Véra réfléchissait profondément à tout ce qu’elle venait d’entendre…

– Ce qu’il y a d’extraordinaire, fit-elle, c’est qu’il ne se soit trouvé personne, sinon pour le dénoncer, du moins pour le signaler à la police, ce marchand de cacahuètes!

– Ma pauvre enfant! Le dénoncer à la police! On est venu vingt fois le dénoncer à la police… et pas seulement des gens de la bande… mais aussi des indicateurs officiels sont venus le dénoncer et aussi de braves bourgeois que les allures du père Cacahuètes inquiétaient, et encore des agents qui trouvaient ses manières suspectes. Ces gens-là sont allés trouver Cravely, le chef de la Sûreté, et lui ont signalé le vieillard! Cravely remerciait, faisait venir Papa Cacahuètes et lui disait:

«- Prenez garde, Cartel, vous allez être brûlé… On commence à se méfier de vous!

«Mais ma pauvre Véra, Papa Cacahuètes en est de la police à Cravely! C’est son principal indicateur. Il lui a donné assez de gages! Il lui a donné assez d’anciens bagnards qui avaient cessé de lui plaire! Papa Cacahuètes est le plus précieux auxiliaire de Cravely! Sais-tu ce que Papa Cacahuètes est pour Cravely? Un forçat en rupture de ban, nommé Cartel! Y es-tu?

«Et crois-tu que c’est fort, hein? un nommé Cartel, condamné à vingt ans de bagne pour escroquerie et tentative d’assassinat! qui est venu en France, qui a offert son travail au chef de la Sûreté et qui lui a rendu immédiatement de tels services que Cravely s’en est remis au père Cacahuètes, ma chère, de la surveillance du commandant Jacques!

«C’est là-dessus que Papa Cacahuètes a fourni au commandant Jacques deux héros qui ne le lâchent pas et qui l’avaient, du reste, accompagné au Subdamoun, les nommés Jean-Jean et Polydore… Eh bien “Papa” n’a pas caché à Cravely que ces deux types-là étaient eux-mêmes des évadés du bagne, et que, sous prétexte de surveiller le commandant, ils le gardaient pour la police dans laquelle ils rêvaient de faire une fin!

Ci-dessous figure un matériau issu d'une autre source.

import Summits.HubbardSuperconductivity.HubbardSuperconductivity.Theorems.AnisotropyChordTransferFibre3FinXDEvalW

/-!
# Route `AnisotropyChord` / H0 rotor rung: FIN per-`L` row-D (KT-2a″) cell facts, `L = 24`, cells 95–95

Kernel facts `xdCellAny0 24 (49/50) la lb aD = true` (in-kernel point tables, zero data; `decide +kernel`) for the combined-cell
grid of `L = 24` (g5 design, 1–2.5 % cells); assembled in `…FinXDTwentyFour`.  Prover seat `hubbard-h0-rotor-p3` g7; helper for piece A =
stmt-HubbardSuperconductivity-23918 of rung 19089 (`--supports`, helper class).  WHAT THIS IS NOT: nothing here proves superconductivity in the
Hubbard model (rotor TARGET as worded stays FALSE, g15 verdict); kernel facts for ONE hypothesis of ONE conditional reduction.
-/

set_option linter.dupNamespace false
set_option autoImplicit false

namespace Summit.HubbardSuperconductivity.HubbardSuperconductivity.Theorems.AnisotropyChord.Transfer.Fibre3

namespace FinXD

/-- cell 95 of `L = 24` (`cert`). [folklore] -/
theorem xd24_95 : xdCellAny0 24 (49/50 : ℚ) 971243883361238 995524980445269 (2/25 : ℚ) = true := by (rw [← xdCellAnyW0_eq]; decide +kernel)

end FinXD

end Summit.HubbardSuperconductivity.HubbardSuperconductivity.Theorems.AnisotropyChord.Transfer.Fibre3
import Literature.Analysis.FluidPDE.NSMollifiedL4
import Literature.Analysis.FluidPDE.SmoothLocalEnergy
import Literature.Analysis.FluidPDE.NSSuitableESS
import Mathlib.Analysis.Distribution.AEEqOfIntegralContDiff
import HarnessLib

/-!
# `L_{3,∞} ∩ L₂W¹₂` distributional solutions are suitable: proof of `NS.ess_suitable_of_L3infty'`

Analysis/FluidPDE proof file in the decomposition of the endpoint criterion
`Literature.Analysis.FluidPDE.ess_endpoint` (Escauriaza–Seregin–Šverák 2003, Thm. 1.3). It discharges the named fact
`NS.ess_suitable_of_L3infty'` (ESS, proof of Thm. 1.4, first paragraph: "we note that `v` and
`p`, satisfying conditions (1.15) and (1.16), form a suitable weak solution to the Navier–Stokes
equations in `Q`. This can be verified with the help of usual mollification and the fact
`v ∈ L₄(Q)`"), stated over the corrected rendering `Fluid.IsESSSuitablePairOn` of ESS Def. 2.1
(`FluidPDE/NSSuitableESS`). The argument, carried out for a real inner product space `E` of
dimension `3`:

1. the hypotheses give `v ∈ L²∩L³(Q)`, `p ∈ L^{3/2}(Q)`, `∇v ∈ L²(Q)`, hence integrable zero
   extensions `ṽ = 𝟙_Q v`, `p̃`, `G̃` on `ℝ × E`, and `ṽ ∈ L⁴` of every interior box
   (`FluidPDE/NSMollifiedL4`);
2. the space–time mollifications `Vₙ = kₙ ⋆ ṽ`, `Nₙᵢ = kₙ ⋆ (ṽᵢ ṽ)`, `Pₙ = kₙ ⋆ p̃` satisfy the
   mollified system pointwise in the interior (`FluidPDE/SpaceTimeMollifier`), so for a.e. time
   `t`, every nonnegative test function `φ` on `(-1, ∞) × B(0, 1)` and all large `n`, the smooth
   local energy identity holds (`FluidPDE/SmoothLocalEnergy`), together with the transport
   identity `2 ∫∫ φ ⟪DVₙ Vₙ, Vₙ⟫ = -∫∫ |Vₙ|² Vₙ·∇φ`;
3. along a subsequence with sliced `L²` convergence at a.e. time, every term passes to the
   limit (`FluidPDE/MollifiedLimits`: products of `L^p`-convergent sequences; the nonlinear
   terms through the interior `L⁴` bound and the locality of mollification), giving the local
   energy **equality**, in particular the sliced local energy inequality (2.4).

## Main statements (all proved)

* `Fluid.HasWeakSpatialGradientOn.ae_eq` — weak spatial gradients on an open space–time region
  are a.e. unique (Evans, *PDE*, §5.2.1), so (2.4) does not depend on the gradient chosen;
* `Fluid.ae_localEnergyInequality_of_L3infty` — (2.4) for a.e. `t` and all `φ ≥ 0`, for pairs
  with (1.15)–(1.16) solving the system in the sense of distributions on `Q` (`dim E = 3`);
* `NS.ess_suitable_of_L3infty'_holds : NS.ess_suitable_of_L3infty'`.
* `Fluid.IsSuitablePairOn.isESSSuitablePairOn` — comparison of the two renderings of Def. 2.1:
  when `1 ≤ |ω| < ∞` and `0 ≤ ν` the mis-parenthesised predicate `Fluid.IsSuitablePairOn` (whose
  left-hand side in (2.4) is `∫_ω φ|u|²(t) + |ω| · 2ν ∫∫ φ|∇u|²`, the slice `φ(t)|u(t)|²` being
  integrable on `ω` for a.e. `t` by (2.1) and the local integrability in (2.3)) implies the
  corrected `Fluid.IsESSSuitablePairOn`; on `B(1) × ]-1, 0[` (`|B(1)| = 4π/3`) this is
  `Fluid.IsSuitablePairOn.isESSSuitablePairOn_unitBall`, whence the reduction
  `NS.ess_epsilon_regularity_of'` : `ess_epsilon_regularity' → ess_epsilon_regularity` — the
  accepted unprimed ε-regularity fact is a corollary of the faithful Lemma 2.2, as its docstring
  announces (the deep Lemma 2.2 itself, `ess_epsilon_regularity'`, is not proved here).

## Mathlib search

No Navier–Stokes notions in Mathlib; see the support files listed above for the generic tools.
The tree's accepted unprimed `NS.ess_suitable_of_L3infty` concludes `Fluid.IsSuitablePairOn`,
whose clause (2.4) is mis-parenthesised (see `FluidPDE/NSSuitableESS`); it is not proved here.

## References

* L. Escauriaza, G. Seregin, V. Šverák, *`L_{3,∞}`-solutions of Navier–Stokes equations and
  backward uniqueness*, Russ. Math. Surveys 58:2 (2003), Def. 2.1, proof of Thm. 1.4, first
  paragraph.
* L. Caffarelli, R. Kohn, L. Nirenberg, *Partial regularity of suitable weak solutions of the
  Navier–Stokes equations*, CPAM 35 (1982), §2.
-/

noncomputable section
import Literature.AlgebraicGeometry.Motives.HodgeStructureEndActionCentralBlocks
import Literature.AlgebraicGeometry.Motives.HodgeStructureLefschetzGroupUnitarySplitting
import Literature.AlgebraicGeometry.Motives.HodgeStructurePolarizationAdjointPoints
import HarnessLib

/-!
# Milne 1999 §2 on points: the Rosati involution `†` of `C(H)(K)` acts on the blocks by TRANSPOSITION across the
# perfect pairing `Q_K : V_{K,χ} × V_{K,χ∘σ} → K` — "`(α, β)† = (βᵗʳ, αᵗʳ)`" (type IV, `Ē = M_d × M_d`), "the involution
# sends an element of `Cᵢ` to its adjoint with respect to `φᵢ`" (type I)

[topic AlgebraicGeometry/Motives]

Layer `Literature/AlgebraicGeometry/Motives`, lane `lit-hodgefound` (Track 2 foundations library; seat `lit-hodgefound-p34`,
generation 22, self-proposed row g22-#5). Milne's `C(A)` carries the involution `†` of an(y) ample divisor (§1 p. 643: "`C(A)`
is a `k`-algebra stable under the involution `†`"), and in the block computations of §2 the involution is read off block by
block: for type I "the involution sends an element of `Cᵢ` to its adjoint with respect to `φᵢ`" (p. 648), for type IV the model
algebra `Ē = M_d(k^al) × M_d(k^al)` acting on `V̄ = V₁ ⊕ V₂`, `V₂ = V₁^∨`, carries "`(α, β)† = (βᵗʳ, αᵗʳ)`" (p. 651 L5–L8) —
the involution SWAPS the two blocks of a conjugate pair and is the transpose with respect to the duality
`φ₀ : V₁ × V₂ → k^al`. This file is that statement on `K`-points, on the abstract polarized `ℚ`-Hodge structure with a number
field `F` acting through `A : EndAction H F`, for the involution `β ↦ β†` of `End_K(K ⊗ V)` defined by `Q_K`
(`Motives/HodgeStructurePolarizationAdjointPoints.Polarization.adjointBaseChange`) and the PERFECT pairing
`Q_K : V_{K,τₛ} × V_{K,τₛ∘σ} → K` of the seat's `Motives/HodgeStructureLefschetzGroupUnitarySplitting`
(`Polarization.isPerfPair_baseChange_form_eigenspaceBaseChange`, Milne's Remark 2.2 "`V₂ = V₁^∨`"), with the restricted
operators `a_K|V_{K,χ}` of `Motives/HodgeStructureEndActionCentralBlocks`. Definitions WITH BODIES (`pairingTranspose` —
the transpose of an endomorphism across a perfect pairing, generic; `Polarization.blockPairing`; `Polarization.blockTranspose`;
`EndAction.restrictBlock`) and theorems; no named fact (net debt `0`).

## The source, verbatim

J. S. Milne, *Lefschetz classes on abelian varieties*, Duke Math. J. **96** (1999) 639–675 [Milne1999LefschetzClasses]
(held `paper:doi-10-1215-s0012-7094-99-09620-5`; Duke page = folio + 638):
* (§1 p. 642 L64–L70) "we let `β†` denote the adjoint with respect to `e_D` of a `k`-linear endomorphism `β` of `V(A)`:
  `e_D(βx, y) = e_D(x, β†y)`, all `x, y ∈ V(A)`. Then `β ↦ β†` is an involution of the `k`-algebra `End_k(V(A))` whose
  restriction to `End⁰(A)` is the Rosati involution"; (p. 643 L5–L6) "`C(A)` is a `k`-algebra stable under the involution `†`
  defined by an ample divisor `D`, and the restriction of `†` to `C(A)` is independent of the choice of `D`."
* (type I, p. 648 L48–L52) "`C(A) = C₁ × ⋯ × C_t`, `Cᵢ = End_{Fᵢ}(Vᵢ) ≈ M_{2g/f}(Fᵢ)` and the involution sends an element of
  `Cᵢ` to its adjoint with respect to `φᵢ`."
* (type IV, p. 650 L70 – p. 651 L21) "Let `V₂ = V₁^∨`. It has a natural structure of a right `M_d(k^al)`-module, which we turn
  into a left module structure by using the involution `α ↦ αᵗʳ`. The bilinear form `(x₁, x₂) ↦ φ₀(x₁, x₂) = x₂(x₁) :
  V₁ × V₂ → k` has the property that `φ₀(αx₁, x₂) = φ₀(x₁, αᵗʳx₂)`. Set: `V̄ = V₁ ⊕ V₂`, `Ē = M_d(k^al) × M_d(k^al)`,
  `(α, β)† = (βᵗʳ, αᵗʳ)` […] Then `†` is an involution on `Ē` […] and `φ̄(αx̄, ȳ) = φ̄(x̄, α†ȳ)`, all `α ∈ Ē`, `x̄, ȳ ∈ V̄`."

DICTIONARY. For `c ∈ End_K(K ⊗ V)` commuting with `E_φ ⊗ K` (`hc`; in particular with `ι(F) ⊗ K`), `c` and `c†` preserve
every block (`c†` commutes with `E_φ ⊗ K` too, since `E_φ† = E_φ`: the tree's
`Polarization.forall_baseChange_comp_adjointBaseChange_of_forall_comm`); the block of `c†` on `V_{K,τₛ∘σ}` is the TRANSPOSE of
the block of `c` on `V_{K,τₛ}` across `Q_K : V_{K,τₛ} × V_{K,τₛ∘σ} → K` — Milne's `φ₀` (type IV; for a `σ`-fixed embedding
the two blocks coincide and this is "its adjoint with respect to `φᵢ`").

## What is PROVED

* §0 (generic, for a perfect pairing `p : M × N → R`) DEF **`pairingTranspose p hp f`** (`fᵀ ∈ End N` for `f ∈ End M`,
  `e⁻¹ ∘ f^∨ ∘ e` with `e : N ≃ M^∨`), `apply_pairingTranspose` (`p(x, fᵀy) = p(fx, y)`), `pairingTranspose_unique`,
  `pairingTranspose_mul` (anti-multiplicative), `_one`, `_add`, `_smul`, `_zero`, `pairingTranspose_flip_pairingTranspose`
  (`(fᵀ)ᵀ = f` across the flipped pairing).
* §1 DEF `Polarization.blockPairing K A χ χ'` (`Q_K|V_{K,χ} × V_{K,χ'}`, `_apply`), `Polarization.isPerfPair_blockPairing` (F2's
  perfect pairing for `χ' = χ ∘ σ`), DEF **`Polarization.blockTranspose … s : End_K(V_{K,τₛ}) → End_K(V_{K,τₛ∘σ})`** (`f ↦ fᵀ`
  across `Q_K`; `baseChange_form_apply_blockTranspose`, `blockTranspose_unique`, `_mul`, `_one`, `_injective`),
  `EndAction.apply_mem_eigenspaceBaseChange_of_forall_comm`, DEF `EndAction.restrictBlock` (the block `c|V_{K,χ}` of a `c`
  commuting with `E_φ ⊗ K`; `coe_restrictBlock_apply`), `EndAction.restrictBlock_mem_centralizer_blockOp` (`c|V_{K,χ} ∈ C_χ`).
* §2 **`Polarization.restrictBlock_adjointBaseChange_eq_blockTranspose`**: for `c` commuting with `E_φ ⊗ K`,
  `c†|V_{K,τₛ∘σ} = (c|V_{K,τₛ})ᵀ` ("`(α, β)† = (βᵗʳ, αᵗʳ)`"); **`EndAction.blockTranspose_blockOp`**:
  `(a_K|V_{K,τₛ})ᵀ = (a†)_K|V_{K,τₛ∘σ}` (`a ∈ E_φ`, `a† ∈ E_φ`); **`EndAction.blockTranspose_mem_centralizer_blockOp`**: the
  transpose maps the commutant `C_{τₛ}` of `E_φ|V_{K,τₛ}` into `C_{τₛ∘σ}` (= `EndAction.blockCommutant` of the lane's
  `Motives/HodgeStructureEndAlgCentralizerBlocks`, unfolded), i.e. `†` induces `C_{τₛ} → C_{τₛ∘σ}` anti-multiplicatively;
  `Polarization.restrictBlock_adjointBaseChange_mem_and_eq` (assembled for `c ∈ C(H)(K)`).

NOT here (honest): the matrix form `βᵗʳ` (it needs COMPATIBLE splittings `ρ_{sσ}(M) = (ρₛ(Mᵗʳ))ᵀ` of the two blocks — Milne's
"compatible isomorphisms `E_σ → Ē`", constructible from this file's `blockTranspose_blockOp` but not done); the packaging of
`†` as an algebra anti-automorphism of `∏ₜ C_{τₜ}`; positivity of the Rosati involution. HC is NOT proved; nothing here claims a
case of the Hodge conjecture.

## References

* [Milne1999LefschetzClasses] J. S. Milne, *Lefschetz classes on abelian varieties*, Duke Math. J. 96 (1999) 639–675 — §1
  pp. 642–643 (the involution `†`, `C(A)` is `†`-stable), §2 Remark 2.2 (p. 647), p. 648 (type I), pp. 650–651 (type IV, `Ē`, `φ₀`).
* [Deligne1982HodgeCycles] P. Deligne, *Hodge cycles on abelian varieties*, LNM 900 (1982) — §4 (the decomposition along the
  action of a CM field and its pairing under a polarization, Lemma 4.6).
-/

noncomputable section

«Et c’est ce qui t’explique, ma petite, qu’on n’a pas touché aux deux mathurins en dépit de leur intervention un peu brutale au Parlement quand ils se sont rués dans l’hémicycle pour défendre leur commandant!

– Oh! fit Véra, vaincue, c’est génial!

– Tu as dit le mot, ma chérie… Non! il n’y a rien à faire contre lui! On n’a qu’à compter ses treize cacahuètes, qu’à écouter le sifflet de la mort et qu’à attendre ici le coup de foudre qui va peut-être me frapper! Le dénoncer à Cravely! Tu penses si Cravely doit rire! Il n’y a qu’une chose qui ne le ferait pas rire, Cravely! S’il recevait, par exemple, le secret qui est écrit là! (Et il montrait la place où il avait caché la lettre.) C’est à lui que tu le porteras, Véra!

– Pourquoi pas tout de suite?

– Parce que nous n’aurions plus qu’à disparaître… Attends donc que j’aie disparu! Cette lettre ne peut pas être le salut, elle ne peut être qu’une vengeance! et encore dans la main d’une personne qui sait que, sa vengeance accomplie, elle doit mourir!

XIII AIMER – MOURIR

Ils restèrent quelques instants silencieux puis Véra ne put retenir un gémissement désespéré.

– Quelle nuit! fit-elle, en se passant la main sur sa figure ravagée, vieillie, en quelques heures, de dix ans! Et sais-tu ce que me disait Marie-Thérèse avant que tu n’arrives? Que tu avais assassiné son père, à la chasse!

– Non!

– Ah! ce qu’elle te hait!

– Dame! répliqua Askof assez froidement, si elle croit que je lui ai tué son père? Mais c’est une idée qui ne me surprend guère… et que j’ai lue bien souvent dans ses mauvais yeux… Mais enfin, elle ne l’avait jamais encore formulée! Qu’est-ce qu’il lui a donc pris aujourd’hui?

– Je l’ai surprise écrivant et lisant des lettres d’amour.

– À qui? De qui?

– Frédéric!

– Frédéric Héloni?

– Oui, elle est férue de ce garçon, elle veut l’épouser! Au premier mot que j’ai prononcé pour l’en dissuader, elle m’a traitée avec une violence inouïe et m’a reproché mon second mariage et ton crime! C’est le mot dont elle s’est servi!

– Oui… Oui… C’est bon… Et alors?

– Et alors, je l’ai menacée de l’enfermer dans un couvent, puis, la voyant menaçante j’ai fini par lui dire qu’elle épouserait qui elle voudrait, que cela, après tout, m’était absolument égal!